[arin-ppml] IPv6 End-User Initial Assignment Policy (or: Please don't me make do ULA + NAT66)

David Huberman David.Huberman at microsoft.com
Tue Feb 17 15:45:44 EST 2015


Michael,

Does Gary's concrete suggestion -- adding a qualifier that you can get approved for IPv6 space if you have 13 more sites, with no other criteria -- make sense to you? Would you support it?

Thanks,
David


-----Original Message-----
From: mcr at sandelman.ca [mailto:mcr at sandelman.ca] 
Sent: Tuesday, February 17, 2015 12:42 PM
To: Gary T. Giesen
Cc: David Huberman; arin-ppml at arin.net
Subject: Re: [arin-ppml] IPv6 End-User Initial Assignment Policy (or: Please don't me make do ULA + NAT66)
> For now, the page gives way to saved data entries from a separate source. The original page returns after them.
/-!
# EriceRemainderEnclosureHistoryRenewal — (E33a) IS FADING MEMORY IDLE FOR THE CONTINUUM COUPLING TOO?  Part 1: NE4 as typed
# (`ScaleShiftRate`) already makes the OSCILLATION of `β` in its old entries fade, whatever their Lipschitz modulus; hence each row
# of node U2's two-run recursion splits into a fading-oscillation tail plus a Lipschitz part over a WINDOW of recent scales that
# costs only the ROW TOTAL WEIGHT of the history modulus — NO `FadingMemory`

Cell `pub-balaban`, β-function sub-cell, BINDER row D4 «RemainderConst leaves for Bałaban's split» (`HOME/BINDER-OWNERS.md`; owner
lineage `b2b-balaban-beta-an4`; this file by co-owner #2 lineage `b2b-balaban-beta-d4-p2`, generation 35), β-FLOW TEAM duty (1),
FREEZE (0) honoured (def-free module in the lineage's `EriceRemainderEnclosure*` series; no new leaf, no new hypothesis shape).  Sequel
of (E32) `EriceRemainderEnclosureHistoryUniqueness` (p336595: the UNIQUENESS leg needs no memory decay) on the RATE ∕ EXISTENCE leg, over
node U2's `T4CouplingMatching` (lineage `b2b-balaban-pv16`; `disc`, `disc_step`, `abs_sub_le_of_inv_sq`, `tail_prefixOf` BY NAME).
Companions: (E33b) `EriceRemainderEnclosureHistoryRenewalBlocks` (the block renewal across infrared distances, abstract), (E33c)
`EriceRemainderEnclosureHistoryRenewalRate` (run level: node U2's matching WITHOUT `FadingMemory`, stretched-exponential rate), (E33d)
`EriceRemainderEnclosureHistoryRenewalContinuum` (fixed infrared distance: summability, the continuum recursion variable, node U6's sum).

HONEST FRAMING (page 1, verbatim and binding).  *"Discharging BetaPertH makes Bałaban's UV stability UNCONDITIONAL — a real
constructive-QFT result; it is NOT the continuum limit and NOT the Clay problem."*  THIS FILE DISCHARGES NOTHING OF THE KIND.  It is
elementary real analysis on node U2's typed HYPOTHESIS SHAPES over an ABSTRACT family `β : FlowStep.HBeta` — `ScaleShiftRate c θ γ β`
(NE4 for the full β; NOT PRINTED, GAPS G-t4-U2-1) and `HistLipschitz Λ γ β` (NOT PRINTED, GAPS G-t4-U2-2; [I] p. 298 says only that the
dependence on the preceding couplings exists) — NONE asserted for [I] (1.22).  Nothing of Bałaban's is quoted newly: the loci behind
the shapes ((0.20) p. 256, p. 264, p. 298) are quoted verbatim in the headers of `FlowStep` and `T4CouplingMatching`.  Row D4 class
UNCHANGED (critical-path width 0; instance 0∕1; D4 DISCHARGE NO DATE).  HONEST DEPENDENCY: continuum YM on T⁴ ⇐ BetaPertH ∧ nine spine
estimates (0/9 proved); BetaPertH ⇐ (D1) ∧ (D4) ∧ CAP+tail; G-an2-4 gates asym, D1 and NE2/3/4.

THE POINT (census sense (α); the history channel's RATE row, complement of (E32)).  Node U2 closes the two-sided coupling-matching
recursion `δ_j ≤ δ_{j+1} + cθ^j + Σ_{i≤j} Λ j i·u_i·δ_i` (`u_i = (g^A_i)²g^B_{i+1}`, `δ = disc gA gB`, pin `δ_K = 0`) with the DECAY
hypothesis `FadingMemory C θ Λ` and obtains the GEOMETRIC shape `δ_j ≤ (2c∕(1−θ))·θ^j` (`disc_le_of_fadingMemory`), the typed source
`T4CauchySum.InjectedRate C 0 θ` of node U6 and of `T4ContinuumCoupling`.  The observation of this file: NE4 AS TYPED —
`ScaleShiftRate c θ γ β`: deleting the OLDEST coupling of a history in the box moves `β` by `≤ cθ^k` — already forces, by deleting the
old couplings one at a time (§1), that two histories agreeing on their `s + 1` most recent entries have `β`-values within
`2cθ^s∕(1−θ)`, WHATEVER the Lipschitz modulus of the older entries (a non-fading modulus is then carried by fast small-amplitude
wiggles only).  This is the phenomenon of node U2's `T4BetaStationary` §2 (lineage `t4-ne4-p2`: `geomRate_of_scaleShiftRate`,
`abs_beta_sub_betaInf_padHist_le` — every lattice β-function IS the one limit functional `betaInf` of its own history up to
`cθ^k∕(1−θ)`), here in the finite-prefix, two-sequence form the two-run recursion needs (§1 is proved directly from `ScaleShiftRate`
and `tail_prefixOf`, so that this file imports `T4CouplingMatching` only).  Consequently (§2) every row of node U2's recursion splits,
for any window `s`, as
`δ_j ≤ δ_{j+1} + cθ^j + 2cθ^s∕(1−θ) + A³·M·u_j·(max of δ over [j−s, j])`: the scale shift at B's couplings, the deletion of the `j − s`
oldest couplings of BOTH histories, and the history shift over the window through the modulus of `β_s` — whose ROW total weight
`Σ_{i≤s} Λ s i ≤ M` is all that enters ((D4-J2)'s junction currency, as in (E32)) — with the near-monotone AF weights of (E32)
(`u_i ≤ A³u_j`, `i ≤ j`: asymptotic freedom orders the history).  NO `FadingMemory`, no column bound, no moment.  The companions renew
this split across infrared distances ((E33b)) into the stretched-exponential matching rate `δ_j ≤ c∕((1−θ)(1−q))·(2K+2)·max(θ,q)^⌊√j⌋`,
`q = A³MU < 1` ((E33c)), summable at every fixed infrared distance ((E33d)): the decay hypothesis buys the geometric SHAPE of node U2's
rate (and its K-uniform constant), not the existence of the continuum coupling.

WHAT IS PROVED ([folklore] real analysis over the tree's shapes; 0 `def`, 0 sorry; nothing of [I] asserted).
 §1 `abs_sub_shift_le`, `abs_sub_shift_le_geom` — FADING OSCILLATION from `ScaleShiftRate` alone: deleting the `r` oldest couplings of a
    history in the box moves `β` by `≤ Σ_{n∈[l,l+r)} cθ^n ≤ cθ^l∕(1−θ)`, `l` = number of kept older scales, uniformly in `r`.
 §2 `disc_raw_step` (the two (0.20)'s subtracted), `weight_le_of_nearMono`, **`disc_row_window`** (`s ≤ j`), `disc_row_full` (no deletion;
    node U2's `disc_step` BY NAME with its column sum collapsed onto the row), **`disc_row_split`** (every row `j < K`, window `s`,
    ℕ-subtraction convention `[j − s, j]`) — the hypothesis `hrec` of (E33b)'s block renewal with `a_j = cθ^j`, `e = 2cθ^s∕(1−θ)`,
    `m = A³M`, `w_j = (g^A_j)²g^B_{j+1}`.
-/

noncomputable section
open Finset

namespace Summit.QuantumFields.BalabanUV.Beta.EriceRemainderEnclosureHistoryRenewal

open Literature.MathematicalPhysics.QuantumFieldTheory.Balaban1983to89
open Literature.MathematicalPhysics.QuantumFieldTheory.Balaban1983to89.FlowStep
open Literature.MathematicalPhysics.QuantumFieldTheory.Balaban1983to89.T4CouplingMatching

/-! ## §1 Fading OSCILLATION from the scale-shift rate alone -/

/-- **FADING OSCILLATION FROM THE SCALE-SHIFT RATE.**  Under `ScaleShiftRate c θ γ β`, for a sequence `g` with `g i ∈ ]0,γ]` for
`i ≤ l + r`: `|β (l + r) (g_0, …, g_{l+r}) − β l (g_r, …, g_{l+r})| ≤ Σ_{n ∈ [l, l+r)} c·θ^n` — deleting the `r` OLDEST couplings moves
`β` by a geometric tail that depends on the number `l` of KEPT older scales only (induction on `r`, node U2's `tail_prefixOf`).  NE4 is
NOT PRINTED (GAPS G-t4-U2-1); hypothesis, never fact. [cite: Balaban1987RG1, (0.20) p.256 and §5 p.298] -/
theorem abs_sub_shift_le {β : HBeta} {c θ γ : ℝ} (hS : ScaleShiftRate c θ γ β) :
    ∀ (r l : ℕ) (g : ℕ → ℝ), (∀ i, i ≤ l + r → 0 < g i ∧ g i ≤ γ) →
      |β (l + r) (prefixOf g (l + r)) - β l (prefixOf (fun n => g (n + r)) l)| ≤ ∑ n ∈ Ico l (l + r), c * θ ^ n := by
  intro r
  induction r with
  | zero =>
    intro l g _
    simp
  | succ r ih =>
    intro l g hg
    have hbox : prefixOf g (l + r + 1) ∈ Box γ (l + r + 1) := prefixOf_mem_box le_rfl (by simpa [Nat.add_assoc] using hg)
    have h1 : |β (l + r + 1) (prefixOf g (l + r + 1)) - β (l + r) (prefixOf (fun n => g (n + 1)) (l + r))| ≤ c * θ ^ (l + r) := by
      have h := hS (l + r) (prefixOf g (l + r + 1)) hbox
      rwa [tail_prefixOf] at h
    have h2 := ih l (fun n => g (n + 1)) (fun i hi => hg (i + 1) (by omega))
    have e : (fun n => (fun m => g (m + 1)) (n + r)) = fun n => g (n + (r + 1)) := by
      funext n; simp only [Nat.add_assoc, Nat.add_comm r 1]
    rw [e] at h2
    rw [show l + (r + 1) = l + r + 1 by omega, sum_Ico_succ_top (by omega : l ≤ l + r)]
    calc |β (l + r + 1) (prefixOf g (l + r + 1)) - β l (prefixOf (fun n => g (n + (r + 1))) l)|
        ≤ |β (l + r + 1) (prefixOf g (l + r + 1)) - β (l + r) (prefixOf (fun n => g (n + 1)) (l + r))|
          + |β (l + r) (prefixOf (fun n => g (n + 1)) (l + r)) - β l (prefixOf (fun n => g (n + (r + 1))) l)| :=
          abs_sub_le _ _ _
      _ ≤ c * θ ^ (l + r) + ∑ n ∈ Ico l (l + r), c * θ ^ n := add_le_add h1 h2
      _ = ∑ n ∈ Ico l (l + r), c * θ ^ n + c * θ ^ (l + r) := by ring

/-- **UNIFORMLY IN THE NUMBER OF DELETED COUPLINGS**: under `ScaleShiftRate c θ γ β` (`c ≥ 0`, `0 ≤ θ < 1`), deleting ANY number `r`
of oldest couplings moves `β` by at most `c·θ^l∕(1−θ)`, `l` = the number of kept older scales: the OSCILLATION of `β` in its entries
of age `> l` fades geometrically in `l`, whatever the Lipschitz modulus of those entries. [folklore] -/
theorem abs_sub_shift_le_geom {β : HBeta} {c θ γ : ℝ} (hS : ScaleShiftRate c θ γ β) (hc : 0 ≤ c) (hθ0 : 0 ≤ θ)
    (hθ1 : θ < 1) (r l : ℕ) (g : ℕ → ℝ) (hg : ∀ i, i ≤ l + r → 0 < g i ∧ g i ≤ γ) :
    |β (l + r) (prefixOf g (l + r)) - β l (prefixOf (fun n => g (n + r)) l)| ≤ c * θ ^ l / (1 - θ) := by
  refine (abs_sub_shift_le hS r l g hg).trans ?_
  rw [← mul_sum]
  calc c * ∑ n ∈ Ico l (l + r), θ ^ n ≤ c * (θ ^ l / (1 - θ)) :=
        mul_le_mul_of_nonneg_left (geom_sum_Ico_le_of_lt_one hθ0 hθ1) hc
    _ = c * θ ^ l / (1 - θ) := by ring

/-! ## §2 The row split of node U2's two-run recursion with a window of `s` scales -/

/-- THE RAW STEP of node U2's two-run recursion (runs of lengths `K` and `K + 1`, the same history family `β`): subtracting (0.20) of
run A at step `j` from (0.20) of run B at the infrared-matched step `j + 1` gives
`disc_j ≤ disc_{j+1} + |β_j(g^A_0, …, g^A_j) − β_{j+1}(g^B_0, …, g^B_{j+1})|`. [cite: Balaban1987RG1, (0.20) p.256] -/
theorem disc_raw_step {β : HBeta} {K : ℕ} {gA gB : ℕ → ℝ} (hA : RGEqH K β gA) (hB : RGEqH (K + 1) β gB)
    {j : ℕ} (hj : j < K) :
    disc gA gB j ≤ disc gA gB (j + 1) + |β j (prefixOf gA j) - β (j + 1) (prefixOf gB (j + 1))| := by
  have eA := hA j hj
  have eB := hB (j + 1) (by omega)
  have key : 1 / gA j ^ 2 - 1 / gB (j + 1) ^ 2
      = (1 / gA (j + 1) ^ 2 - 1 / gB (j + 2) ^ 2) + (β j (prefixOf gA j) - β (j + 1) (prefixOf gB (j + 1))) := by
    rw [eA, eB]; ring
  simp only [disc]
  rw [key]
  exact abs_add_le _ _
Gary T. Giesen <ggiesen at giesen.me> wrote:
    > That's obviously a consideration but I don't want to build an IPv6
    > adoption model for my customers around something quite so fuzzy where
    > one customer could be approved and another be denied. I prefer
    > something a little more concrete that I can point a customer to an say
    > "apply under this" and it's plain to them (and ARIN) that they qualify.

I completely hear you.
I've argued repeatedly (back to 2007) that this BS about routing slots is onsense, and that these kinds of policies are preventing adoption of IPv6 by small and middle sized enterprises.

It's just not ARIN's job to protect routing slots.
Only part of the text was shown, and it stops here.